[The problem]:
Output, without alteration, the first line of the entries and each line after it, stopping with the line that contains "theorem below is".

----- Dataset records

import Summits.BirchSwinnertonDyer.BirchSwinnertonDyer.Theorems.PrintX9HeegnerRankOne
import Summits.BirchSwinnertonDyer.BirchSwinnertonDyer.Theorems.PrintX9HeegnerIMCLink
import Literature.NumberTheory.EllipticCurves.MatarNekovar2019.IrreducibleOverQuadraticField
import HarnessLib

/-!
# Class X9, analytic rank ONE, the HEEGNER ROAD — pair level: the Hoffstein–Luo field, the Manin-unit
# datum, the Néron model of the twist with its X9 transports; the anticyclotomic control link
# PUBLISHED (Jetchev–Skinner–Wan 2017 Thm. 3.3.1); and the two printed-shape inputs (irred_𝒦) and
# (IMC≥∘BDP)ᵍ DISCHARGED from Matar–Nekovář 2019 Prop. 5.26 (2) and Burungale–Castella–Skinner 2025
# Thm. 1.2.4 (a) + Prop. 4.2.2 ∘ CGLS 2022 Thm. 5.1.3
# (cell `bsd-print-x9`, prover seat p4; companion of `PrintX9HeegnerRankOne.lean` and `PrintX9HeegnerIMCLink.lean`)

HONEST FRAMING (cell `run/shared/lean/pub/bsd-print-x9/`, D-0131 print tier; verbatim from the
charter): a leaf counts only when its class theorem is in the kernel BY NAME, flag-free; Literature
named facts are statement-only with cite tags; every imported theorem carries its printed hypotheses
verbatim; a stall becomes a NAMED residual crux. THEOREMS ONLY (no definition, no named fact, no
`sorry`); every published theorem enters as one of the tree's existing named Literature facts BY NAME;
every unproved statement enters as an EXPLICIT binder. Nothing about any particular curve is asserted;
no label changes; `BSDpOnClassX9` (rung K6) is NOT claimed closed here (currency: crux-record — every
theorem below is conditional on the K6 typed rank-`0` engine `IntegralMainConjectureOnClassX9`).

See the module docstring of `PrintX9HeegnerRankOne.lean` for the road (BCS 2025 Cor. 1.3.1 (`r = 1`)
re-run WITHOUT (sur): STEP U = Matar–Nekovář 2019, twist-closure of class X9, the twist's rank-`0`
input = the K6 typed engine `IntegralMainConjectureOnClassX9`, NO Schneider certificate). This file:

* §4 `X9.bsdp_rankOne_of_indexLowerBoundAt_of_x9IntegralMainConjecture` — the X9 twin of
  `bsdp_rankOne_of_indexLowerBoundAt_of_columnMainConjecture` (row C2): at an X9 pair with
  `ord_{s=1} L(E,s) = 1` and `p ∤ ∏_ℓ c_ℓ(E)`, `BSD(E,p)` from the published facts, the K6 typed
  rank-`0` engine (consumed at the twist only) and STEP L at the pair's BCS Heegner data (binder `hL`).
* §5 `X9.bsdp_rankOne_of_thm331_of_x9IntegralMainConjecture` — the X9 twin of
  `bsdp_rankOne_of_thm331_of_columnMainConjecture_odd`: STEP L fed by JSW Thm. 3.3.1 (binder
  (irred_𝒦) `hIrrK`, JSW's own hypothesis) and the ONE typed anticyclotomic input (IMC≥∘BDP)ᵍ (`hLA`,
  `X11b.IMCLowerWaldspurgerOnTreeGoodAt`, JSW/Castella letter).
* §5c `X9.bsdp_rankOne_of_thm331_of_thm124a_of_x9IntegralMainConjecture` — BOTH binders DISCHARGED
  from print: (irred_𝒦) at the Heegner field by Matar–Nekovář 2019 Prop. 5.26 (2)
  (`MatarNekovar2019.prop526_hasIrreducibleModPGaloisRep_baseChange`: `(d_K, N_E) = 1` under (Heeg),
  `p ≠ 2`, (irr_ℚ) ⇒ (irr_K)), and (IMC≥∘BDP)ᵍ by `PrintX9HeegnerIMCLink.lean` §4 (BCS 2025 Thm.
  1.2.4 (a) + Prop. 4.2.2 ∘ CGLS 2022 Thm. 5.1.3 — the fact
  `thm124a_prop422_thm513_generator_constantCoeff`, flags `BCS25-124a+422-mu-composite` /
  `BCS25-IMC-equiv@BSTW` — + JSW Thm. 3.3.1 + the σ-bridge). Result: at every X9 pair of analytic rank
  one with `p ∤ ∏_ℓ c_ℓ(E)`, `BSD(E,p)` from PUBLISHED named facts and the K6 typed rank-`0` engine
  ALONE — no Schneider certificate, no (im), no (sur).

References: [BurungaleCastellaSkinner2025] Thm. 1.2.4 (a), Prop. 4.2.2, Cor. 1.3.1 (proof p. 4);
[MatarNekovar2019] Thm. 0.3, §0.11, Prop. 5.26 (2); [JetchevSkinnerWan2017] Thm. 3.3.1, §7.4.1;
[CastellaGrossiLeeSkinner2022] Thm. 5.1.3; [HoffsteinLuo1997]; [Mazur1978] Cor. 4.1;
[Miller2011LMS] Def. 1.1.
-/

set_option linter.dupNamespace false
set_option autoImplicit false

----------

[Result of this exercise]:
import Summits.BirchSwinnertonDyer.BirchSwinnertonDyer.Theorems.PrintX9HeegnerRankOne
import Summits.BirchSwinnertonDyer.BirchSwinnertonDyer.Theorems.PrintX9HeegnerIMCLink
import Literature.NumberTheory.EllipticCurves.MatarNekovar2019.IrreducibleOverQuadraticField
import HarnessLib

/-!
# Class X9, analytic rank ONE, the HEEGNER ROAD — pair level: the Hoffstein–Luo field, the Manin-unit
# datum, the Néron model of the twist with its X9 transports; the anticyclotomic control link
# PUBLISHED (Jetchev–Skinner–Wan 2017 Thm. 3.3.1); and the two printed-shape inputs (irred_𝒦) and
# (IMC≥∘BDP)ᵍ DISCHARGED from Matar–Nekovář 2019 Prop. 5.26 (2) and Burungale–Castella–Skinner 2025
# Thm. 1.2.4 (a) + Prop. 4.2.2 ∘ CGLS 2022 Thm. 5.1.3
# (cell `bsd-print-x9`, prover seat p4; companion of `PrintX9HeegnerRankOne.lean` and `PrintX9HeegnerIMCLink.lean`)

HONEST FRAMING (cell `run/shared/lean/pub/bsd-print-x9/`, D-0131 print tier; verbatim from the
charter): a leaf counts only when its class theorem is in the kernel BY NAME, flag-free; Literature
named facts are statement-only with cite tags; every imported theorem carries its printed hypotheses
verbatim; a stall becomes a NAMED residual crux. THEOREMS ONLY (no definition, no named fact, no
`sorry`); every published theorem enters as one of the tree's existing named Literature facts BY NAME;
every unproved statement enters as an EXPLICIT binder. Nothing about any particular curve is asserted;
no label changes; `BSDpOnClassX9` (rung K6) is NOT claimed closed here (currency: crux-record — every
theorem below is conditional on the K6 typed rank-`0` engine `IntegralMainConjectureOnClassX9`).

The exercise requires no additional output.